Your task is to gather the lines below that hold the string "TorusDict".

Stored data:

◆ ◆ ◆ ◆ ◆ ◆ ◆

import Literature.NumberTheory.Rogawski1990.OneDimAutRepH
import Literature.NumberTheory.Automorphic.UnitaryLineArchTypes
import Literature.NumberTheory.Automorphic.UnitaryGroupAdelicCenterRational
import Summits.HodgeConjecture.HodgeConjecture.Theorems.F0P3XiArchDataOfRecord
import HarnessLib

/-!
# The archimedean exponent of `η² ψ³ μ|_T` at an embedding `ι` (organ O-ARCH «archimedean exponent» of the «ZENTRUM» sub-leaf)

Cell `hodgecm-mathlib`, crux H413 (`stmt-HodgeConjecture-24833`), LH1 chapter «ZENTRUM» (LH1-plan (g4) sketch
`ZentrumCentralIota.sketch.v4`, organ `XiCentralCharArchExponentLetter`).  PROOF FILE, `--supports` lane: theorems only (no definition,
no instance, no notation, no named fact, no `sorry`).

THE STATEMENT (`xiCentralCharArchExponent`, and its `∀`-closed form `xiCentralCharArchExponent_forall` = the letter's body token for token).
For a CM field `L`, an embedding `ι : L →+* ℂ`, a pair `ξ = (η, ψ)` of automorphic characters of the norm-one torus `T(𝔸_{L⁺})` (★
`Rogawski1990.OneDimAutRepH`), and a unitary Hecke character `μω` of `L` with `μω|_{𝕀_{L⁺}} = ω_{L/L⁺}`: if the character
`t ↦ η(t)² ψ(t)³ μω(t)` of `T(𝔸_{L⁺})` is trivial on the archimedean torus `T_∞ = U(1)(L⁺ ⊗ ℝ) = relNormOneInfUnits L⁺ L` (elements
`(y, 1)`), then its exponent at `ι` vanishes:
`3·qψ ι + 2·(pη ι + t_ι) + 1 = 0`, `t_ι = tOfArchType (archTypeOfRecord μω) ι`.

THE PROOF (pure bookkeeping, `P`-free).  On `(y, 1)`, `y ∈ T_∞ ≅ ∏_{w ∣ ∞} U(1)` (★ `relNormOneInfUnitsEquivCircles`): `η(y,1) = ∏_w ι_w(y_w)^{−eη w}`,
`ψ(y,1) = ∏_w ι_w(y_w)^{−eψ w}` (★ `OneDimAutRepH.η_arch_apply` ∕ `ψ_arch_apply`), `μω(y,1) = ∏_w ι_w(y_w)^{k₀ w}` with `k₀ = archTypeOfRecord μω`
the (odd) unitary archimedean type of record (★ `hasUnitaryArchType_archTypeOfRecord`, ★ `odd_archTypeOfRecord`; `|ι_w(y_w)| = 1`).  So the
character is the typed weight ★ `archWeight L m` with `m w = k₀ w − 2·eη w − 3·eψ w`; a trivial typed weight has type `0` (★ `archWeight_injective`),
whence `k₀ w = 2·eη w + 3·eψ w` at every infinite place `w`.  At `w = mk ι`: if `ι = ι_w` then `pη ι = −eη w`, `qψ ι = −eψ w`, `2 t_ι + 1 = k₀ w`; if
`ι = ῑ_w` all three change sign (`(p, q, t) ↦ (−p, −q, −t−1)`, ★ `expAt`); either way `3q + 2(p + t) + 1 = ∓(3 eψ w + 2 eη w − k₀ w) = 0`.

R-CAL NOTE.  The identity is invariant under the conjugation symmetry, so only a GLOBAL sign slip between ★ `expAt` (`η_ι(u) = ι(u)^{pη ι}`)
and ★ `archUnitaryValue` (`μω_w(z) = (ι_w z/|ι_w z|)^{k₀ w}`) could break it; the kernel confirms the letter AS TYPED.

References: [Rogawski1990] J. Rogawski, *Automorphic Representations of Unitary Groups in Three Variables* (1990), §12.3 pp. 174, 178
(`η_ι(u) = u^p`, `ψ_ι(u) = u^q`, `μ_ι(z) = (z/z̄)^{t+1/2}`); [Arthur2011Draft] d-p.319 (§6.2 Remark 2) (archimedean types of automorphic characters of
`U(1)`); [BrockerTomDieck1985] Ch. II Prop. (8.1) (characters of tori).  HC_CM is proved only modulo the printed citations until rung 0 closes.
-/

set_option autoImplicit false
set_option linter.dupNamespace false

noncomputable section

open NumberField IsDedekindDomain
open scoped Classical

namespace Summit.HodgeConjecture.HodgeConjecture.Cruxes.H413.F0P3cXiCentralCharArchExponent

open Literature.NumberTheory.Automorphic Literature.NumberTheory.Automorphic.UnitaryGroup
open Literature.NumberTheory.Automorphic.Arthur2013.Leaves.TECR
open Literature.NumberTheory.GaloisRepresentations
open Literature.NumberTheory.Rogawski1990
open Summit.HodgeConjecture.HodgeConjecture.Cruxes.H413.F0P3XiArchDataOfRecord

variable {L : Type} [Field L] [NumberField L] [IsCMField L]

/-! ## §1 The archimedean torus element `(y, 1)` in the three currencies -/

/-- The torus element `(y, 1) ∈ T(𝔸_{L⁺})` attached to `y ∈ U(1)(L⁺ ⊗ ℝ)` through `relNormOneInfToIdeles`, the CM identification
`U(1)(𝔸_{L⁺}) = ker N_{L/L⁺}` and `U(1)(𝔸) ≃ T(𝔸)` IS the archimedean idèle `infiniteIdeles L y` (all three maps are the identity on underlying
idèles). [cite: PlatonovRapinchuk1994, §6.2] -/
theorem coe_archTorusElt (y : ↥(relNormOneInfUnits (↥(maximalRealSubfield L)) L)) :
    ((adelicOneEquivTorus (↥(maximalRealSubfield L)) L (IsCMField.complexConj L)
        ((cmAdelicOneEquivRelNormOne L).symm (relNormOneInfToIdeles (↥(maximalRealSubfield L)) L y)) :
        ↥(TorusDict.torus (IsCMField.complexConj L))) : ideleGroup L) =
      infiniteIdeles L (y : (InfiniteAdeleRing L)ˣ) := rfl

/-- `(y, 1)` lies in the torus `T(𝔸_{L⁺})`. [cite: PlatonovRapinchuk1994, §6.2] -/
theorem infiniteIdeles_mem_torus (y : ↥(relNormOneInfUnits (↥(maximalRealSubfield L)) L)) :
    infiniteIdeles L (y : (InfiniteAdeleRing L)ˣ) ∈ TorusDict.torus (IsCMField.complexConj L) :=
  (adelicOneEquivTorus (↥(maximalRealSubfield L)) L (IsCMField.complexConj L)
    ((cmAdelicOneEquivRelNormOne L).symm (relNormOneInfToIdeles (↥(maximalRealSubfield L)) L y))).2

/-- The torus element `(y, 1)` as the anonymous-constructor subtype term over `infiniteIdeles L y`. [cite: PlatonovRapinchuk1994, §6.2] -/
theorem archTorusElt_eq_mk (y : ↥(relNormOneInfUnits (↥(maximalRealSubfield L)) L)) :
    adelicOneEquivTorus (↥(maximalRealSubfield L)) L (IsCMField.complexConj L)
        ((cmAdelicOneEquivRelNormOne L).symm (relNormOneInfToIdeles (↥(maximalRealSubfield L)) L y)) =
      ⟨infiniteIdeles L (y : (InfiniteAdeleRing L)ˣ), infiniteIdeles_mem_torus y⟩ :=
  Subtype.ext rfl

/-! ## §2 The three archimedean readings on `(y, 1)` as powers of the weight characters `ι_w(y_w)` -/

/-- `η(y, 1) = ∏_w ι_w(y_w)^{−eη w}` in the weight-character currency ★ `archPlaceChar`. [cite: Arthur2011Draft, d-p.319 (§6.2 Remark 2)] -/
theorem η_archTorusElt (ξ : OneDimAutRepH L) (y : ↥(relNormOneInfUnits (↥(maximalRealSubfield L)) L)) :
    ((ξ.η (adelicOneEquivTorus (↥(maximalRealSubfield L)) L (IsCMField.complexConj L)
        ((cmAdelicOneEquivRelNormOne L).symm (relNormOneInfToIdeles (↥(maximalRealSubfield L)) L y))) : ℂˣ) : ℂ) =
      ∏ w : InfinitePlace L, ((archPlaceChar L w y : Circle) : ℂ) ^ (-ξ.eη w) := by
  rw [archTorusElt_eq_mk, ξ.η_arch_apply]
  rfl

/-- `ψ(y, 1) = ∏_w ι_w(y_w)^{−eψ w}`. [cite: Arthur2011Draft, d-p.319 (§6.2 Remark 2)] -/
theorem ψ_archTorusElt (ξ : OneDimAutRepH L) (y : ↥(relNormOneInfUnits (↥(maximalRealSubfield L)) L)) :
    ((ξ.ψ (adelicOneEquivTorus (↥(maximalRealSubfield L)) L (IsCMField.complexConj L)
        ((cmAdelicOneEquivRelNormOne L).symm (relNormOneInfToIdeles (↥(maximalRealSubfield L)) L y))) : ℂˣ) : ℂ) =
      ∏ w : InfinitePlace L, ((archPlaceChar L w y : Circle) : ℂ) ^ (-ξ.eψ w) := by
  rw [archTorusElt_eq_mk, ξ.ψ_arch_apply]
  rfl

/-- `μω(y, 1) = ∏_w ι_w(y_w)^{k w}` for a Hecke character of unitary archimedean type `(k, 0)` — on the norm-one torus `|ι_w(y_w)| = 1`.
[cite: Patrikis2019, §2.1] -/
theorem heckeCharacter_archTorusElt {μω : HeckeCharacter L} {k : InfinitePlace L → ℤ}
    (hk : μω.HasUnitaryArchType k (fun _ => 0)) (y : ↥(relNormOneInfUnits (↥(maximalRealSubfield L)) L)) :
    ((μω (infiniteIdeles L (y : (InfiniteAdeleRing L)ˣ)) : ℂˣ) : ℂ) =
      ∏ w : InfinitePlace L, ((archPlaceChar L w y : Circle) : ℂ) ^ (k w) := by
  rw [hk]
  refine Finset.prod_congr rfl fun w _ => ?_
  have h1 : ‖InfinitePlace.Completion.extensionEmbedding w (((y : (InfiniteAdeleRing L)ˣ) : InfiniteAdeleRing L) w)‖ = 1 := by
    rw [← coe_archPlaceChar]
    exact Circle.norm_coe _
  simp only [archUnitaryValue, h1, Complex.ofReal_one, div_one, Complex.ofReal_zero, zero_mul, Complex.cpow_zero, mul_one,
    coe_archPlaceChar]

/-- **The character `η² ψ³ μω` on `(y, 1)` is the typed weight of type `k − 2eη − 3eψ`** (★ `archWeight`).
[cite: Rogawski1990, §12.3 p. 178] -/
theorem etaSq_psiCube_mu_archTorusElt (ξ : OneDimAutRepH L) {μω : HeckeCharacter L} {k : InfinitePlace L → ℤ}
    (hk : μω.HasUnitaryArchType k (fun _ => 0)) (y : ↥(relNormOneInfUnits (↥(maximalRealSubfield L)) L)) :
    (((ξ.η (adelicOneEquivTorus (↥(maximalRealSubfield L)) L (IsCMField.complexConj L)
          ((cmAdelicOneEquivRelNormOne L).symm (relNormOneInfToIdeles (↥(maximalRealSubfield L)) L y))) ^ 2 *
        ξ.ψ (adelicOneEquivTorus (↥(maximalRealSubfield L)) L (IsCMField.complexConj L)
          ((cmAdelicOneEquivRelNormOne L).symm (relNormOneInfToIdeles (↥(maximalRealSubfield L)) L y))) ^ 3 *
        μω (((cmAdelicOneEquivRelNormOne L).symm (relNormOneInfToIdeles (↥(maximalRealSubfield L)) L y) :
          ↥(adelicOne (↥(maximalRealSubfield L)) L (IsCMField.complexConj L))) : ideleGroup L) : ℂˣ) : ℂ)) =
      archWeight L (fun w => k w - 2 * ξ.eη w - 3 * ξ.eψ w) y := by
  have hμ : ((μω (((cmAdelicOneEquivRelNormOne L).symm (relNormOneInfToIdeles (↥(maximalRealSubfield L)) L y) :
          ↥(adelicOne (↥(maximalRealSubfield L)) L (IsCMField.complexConj L))) : ideleGroup L) : ℂˣ) : ℂ) =
      ∏ w : InfinitePlace L, ((archPlaceChar L w y : Circle) : ℂ) ^ (k w) :=
    heckeCharacter_archTorusElt hk y
  rw [Units.val_mul, Units.val_mul, Units.val_pow_eq_pow_val, Units.val_pow_eq_pow_val, η_archTorusElt, ψ_archTorusElt, hμ,
    archWeight_eq_prod, ← Finset.prod_pow, ← Finset.prod_pow, ← Finset.prod_mul_distrib, ← Finset.prod_mul_distrib]
  refine Finset.prod_congr rfl fun w _ => ?_
  have hz : ((archPlaceChar L w y : Circle) : ℂ) ≠ 0 := Circle.coe_ne_zero _
  rw [← zpow_natCast, ← zpow_natCast, ← zpow_mul, ← zpow_mul, ← zpow_add₀ hz, ← zpow_add₀ hz]
  congr 1
  push_cast
  ring

/-! ## §3 The exponent identity -/

/-- **A trivial typed weight has type zero, read for `η² ψ³ μω`**: if `η(y,1)² ψ(y,1)³ μω(y,1) = 1` for every `y ∈ U(1)(L⁺ ⊗ ℝ)` then
`k w = 2·eη w + 3·eψ w` at every infinite place `w` (★ `archWeight_injective`). [cite: BrockerTomDieck1985, Ch. II Prop. (8.1)] -/
theorem archType_eq_of_trivial (ξ : OneDimAutRepH L) {μω : HeckeCharacter L} {k : InfinitePlace L → ℤ}
    (hk : μω.HasUnitaryArchType k (fun _ => 0))
    (h : ∀ y : ↥(relNormOneInfUnits (↥(maximalRealSubfield L)) L),
        ξ.η (adelicOneEquivTorus (↥(maximalRealSubfield L)) L (IsCMField.complexConj L)
            ((cmAdelicOneEquivRelNormOne L).symm (relNormOneInfToIdeles (↥(maximalRealSubfield L)) L y))) ^ 2 *
          ξ.ψ (adelicOneEquivTorus (↥(maximalRealSubfield L)) L (IsCMField.complexConj L)
            ((cmAdelicOneEquivRelNormOne L).symm (relNormOneInfToIdeles (↥(maximalRealSubfield L)) L y))) ^ 3 *
          μω (((cmAdelicOneEquivRelNormOne L).symm (relNormOneInfToIdeles (↥(maximalRealSubfield L)) L y) :
            ↥(adelicOne (↥(maximalRealSubfield L)) L (IsCMField.complexConj L))) : ideleGroup L) = 1)
    (w : InfinitePlace L) : k w = 2 * ξ.eη w + 3 * ξ.eψ w := by
  have hW : archWeight L (fun w => k w - 2 * ξ.eη w - 3 * ξ.eψ w) = archWeight L 0 := by
    refine MonoidHom.ext fun y => ?_
    rw [← etaSq_psiCube_mu_archTorusElt ξ hk y, h y, Units.val_one, archWeight_zero]
  have h0 := congr_fun (archWeight_injective hW) w
  simp only [Pi.zero_apply] at h0
  omega

/-- **ORGAN O-ARCH (the letter `XiCentralCharArchExponentLetter`, curried)**: if `η² ψ³ μω|_T` is trivial on the archimedean torus
`U(1)(L⁺ ⊗ ℝ)` then `3·qψ ι + 2·(pη ι + t_ι) + 1 = 0` with `t_ι = tOfArchType (archTypeOfRecord μω) ι` — Rogawski's
«central character of `i_G(χ_ξ)` on `z·1₃`: exponent `2p + 3q + 2t + 1 = a + b + c`» read at the archimedean place of `ι`.
[cite: Rogawski1990, §12.3 pp. 174, 178] [cite: Arthur2011Draft, d-p.319 (§6.2 Remark 2)] -/
theorem xiCentralCharArchExponent (ι : L →+* ℂ) (ξ : OneDimAutRepH L) (μω : HeckeCharacter L) (hμu : μω.IsUnitary)
    (hμω : ∀ x : Literature.NumberTheory.GaloisRepresentations.ideleGroup ↥(maximalRealSubfield L),
        μω (AdeleRing.ideleBaseChange (↥(maximalRealSubfield L)) L x) = quadraticHeckeCharCM L x)
    (h : ∀ y : ↥(relNormOneInfUnits (↥(maximalRealSubfield L)) L),
        ξ.η (adelicOneEquivTorus (↥(maximalRealSubfield L)) L (IsCMField.complexConj L)
            ((cmAdelicOneEquivRelNormOne L).symm (relNormOneInfToIdeles (↥(maximalRealSubfield L)) L y))) ^ 2 *
          ξ.ψ (adelicOneEquivTorus (↥(maximalRealSubfield L)) L (IsCMField.complexConj L)
            ((cmAdelicOneEquivRelNormOne L).symm (relNormOneInfToIdeles (↥(maximalRealSubfield L)) L y))) ^ 3 *
          μω (((cmAdelicOneEquivRelNormOne L).symm (relNormOneInfToIdeles (↥(maximalRealSubfield L)) L y) :
            ↥(adelicOne (↥(maximalRealSubfield L)) L (IsCMField.complexConj L))) : ideleGroup L) = 1) :
    3 * ξ.qψ ι + 2 * (ξ.pη ι + ArchSignRecipe.tOfArchType (archTypeOfRecord μω) ι) + 1 = 0 := by
  have hk := hasUnitaryArchType_archTypeOfRecord μω hμu hμω
  have hrel := archType_eq_of_trivial ξ hk h (InfinitePlace.mk ι)
  obtain ⟨j, hj⟩ := odd_archTypeOfRecord μω hμu hμω (InfinitePlace.mk ι)
  unfold ArchSignRecipe.tOfArchType OneDimAutRepH.qψ OneDimAutRepH.pη OneDimAutRepH.expAt
  split_ifs with hι <;> omega

/-- The same, as the universally quantified sentence — the body of the letter `XiCentralCharArchExponentLetter` of the «ZENTRUM» sub-leaf
(LH1-plan (g4) sketch v4) TOKEN FOR TOKEN, so the letter closes by this name. [cite: Rogawski1990, §12.3 pp. 174, 178] -/
theorem xiCentralCharArchExponent_forall :
    ∀ (L : Type) [Field L] [NumberField L] [IsCMField L] (ι : L →+* ℂ) (ξ : OneDimAutRepH L)
      (μω : HeckeCharacter L), μω.IsUnitary →
      (∀ x : Literature.NumberTheory.GaloisRepresentations.ideleGroup ↥(maximalRealSubfield L),
          μω (AdeleRing.ideleBaseChange (↥(maximalRealSubfield L)) L x) = quadraticHeckeCharCM L x) →
      (∀ y : ↥(relNormOneInfUnits (↥(maximalRealSubfield L)) L),
          ξ.η (adelicOneEquivTorus (↥(maximalRealSubfield L)) L (IsCMField.complexConj L) ((cmAdelicOneEquivRelNormOne L).symm (relNormOneInfToIdeles (↥(maximalRealSubfield L)) L y))) ^ 2 *
            ξ.ψ (adelicOneEquivTorus (↥(maximalRealSubfield L)) L (IsCMField.complexConj L) ((cmAdelicOneEquivRelNormOne L).symm (relNormOneInfToIdeles (↥(maximalRealSubfield L)) L y))) ^ 3 *
            μω (((cmAdelicOneEquivRelNormOne L).symm (relNormOneInfToIdeles (↥(maximalRealSubfield L)) L y) : ↥(adelicOne (↥(maximalRealSubfield L)) L (IsCMField.complexConj L))) : ideleGroup L) = 1) →
      3 * ξ.qψ ι + 2 * (ξ.pη ι + ArchSignRecipe.tOfArchType (archTypeOfRecord μω) ι) + 1 = 0 :=
  fun _ _ _ _ ι ξ μω hμu hμω h => xiCentralCharArchExponent ι ξ μω hμu hμω h

end Summit.HodgeConjecture.HodgeConjecture.Cruxes.H413.F0P3cXiCentralCharArchExponent

end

◆ ◆ ◆ ◆ ◆ ◆ ◆

## Task answer
        ↥(TorusDict.torus (IsCMField.complexConj L))) : ideleGroup L) =
    infiniteIdeles L (y : (InfiniteAdeleRing L)ˣ) ∈ TorusDict.torus (IsCMField.complexConj L) :=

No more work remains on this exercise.